- Directed by: Savva Kulish
- Written by: Aleksandr Shlepyanov Vladimir Vajnshtok
- Starring: Donatas Banionis Rolan Bykov Sergei Kurilov
- Cinematography: Aleksandr Chechulin
- Music by: Andrei Volkonsky
- Production company: Lenfilm
- Release date: 20 December 1968;
- Running time: 138 minutes
- Country: Soviet Union
- Language: Russian

= Dead Season =

Dead Season (Мёртвый сезон, translit. Myortvyy sezon) is a 1968 Soviet spy film directed by Savva Kulish based on a screenplay by Aleksandr Shlepyanov and Vladimir Vajnshtok and featuring Donatas Banionis and Rolan Bykov.

==Plot==
A connection between Dr. Hass and the West German intelligence was killed at an airport in one of the European countries. Encryption was discovered in the pocket of the murdered person for the purchase of raw material for mass production of RH gas.

The possibilities of gas are such that in small doses it stimulates the intellectual potential of a person, in large ones it turns them into a joyous idiot and a laborer-robot. The case of Hass is handled by the Soviet intelligence colonel Konstantin Ladeynikov. The main difficulty is that Ladeynikov has fallen into the sight of the intelligence services, but the intelligence officer asks for permission from his leadership to stay in the country and continue work.

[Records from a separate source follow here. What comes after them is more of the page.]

open scoped Matrix Kronecker MatrixGroups MonoidAlgebra ComplexOrder
open NumberField NumberField.InfinitePlace IsDedekindDomain MeasureTheory
open Literature.NumberTheory Literature.NumberTheory.Automorphic Literature.NumberTheory.Automorphic.UnitaryGroup
open Literature.NumberTheory.Automorphic.UnitaryGroup.CotangentForms
open Literature.NumberTheory.Automorphic.Liu2021 Literature.NumberTheory.Automorphic.Liu2021.AppendixC
open Literature.NumberTheory.Automorphic.Liu2021.Def411WeilCarriers
open Literature.NumberTheory.Automorphic.Liu2021.Def411WeilCarriersDoubling
open Literature.NumberTheory.Automorphic.Liu2021.CheckOfChi
open Literature.NumberTheory.Automorphic.IdeleClassGroup
open Literature.NumberTheory.GelbartRogawski1991 Literature.NumberTheory.GelbartRogawski1991.UnitaryDualPair
open Literature.NumberTheory.GelbartRogawski1991.UnitaryDualPair.WeilCoinv
open Literature.NumberTheory.GelbartRogawski1991.UnitaryDualPair.LocalSplitting
open Literature.RepresentationTheory Literature.RepresentationTheory.Liu2021
open Literature.NumberTheory.GaloisRepresentations Literature.RepresentationTheory.HarrisKudlaSweet1996
open Literature.NumberTheory.Rogawski1990
open Summit.HodgeConjecture.CorCM
open Summit.HodgeConjecture.CorCM.Transposition
open Summit.HodgeConjecture.HodgeConjecture.Cruxes.H413

namespace Summit.HodgeConjecture.HodgeConjecture.Cruxes.H413.F0P2uMemXiFamilyThetaNonsplit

However, Ladeynikov has no portrait of Hass so he needs a person who can identify him. The KGB leadership appeals to the actor of the children's theater, the father of two children, Ivan Savushkin, with a request to draw a portrait of Hass. In 1944, Savushkin fled from a Nazi concentration camp, where Hass conducted his fatal experiments, turning people into meaningless animals. Over time, Savushkin understands how much he depends on him in the operation with Hass and agrees to go to help Ladeynikov. In addition, he knows German well.

==Cast==
- Donatas Banionis as Ladeynikov / Lonsfield (voiced by Alexander Demyanenko)
- Rolan Bykov as Savushkin
- Gennadi Yukhtin as Muravyov
- Bruno Freindlich as Valery Petrovich
- Svetlana Korkoshko as Ellis
- Jüri Järvet as Professor O'Reilly
- Laimonas Noreika as Nicholls
- Stepan Krylov as former prisoner of concentration camp
- Ants Eskola as Smith
- Leonhard Merzin as Father Mortimer
- Einari Koppel as Drayton
- Mauri Raus as Greban
- Vladimir Erenberg as Professor Born / Hass
- Anda Zaice as Catrine

==Trivia==
- Film features a scene of exchange of the spies on the Glienicke Bridge.
- Vladimir Putin once stated that Banionis' part in the film was the reason why he joined the KGB.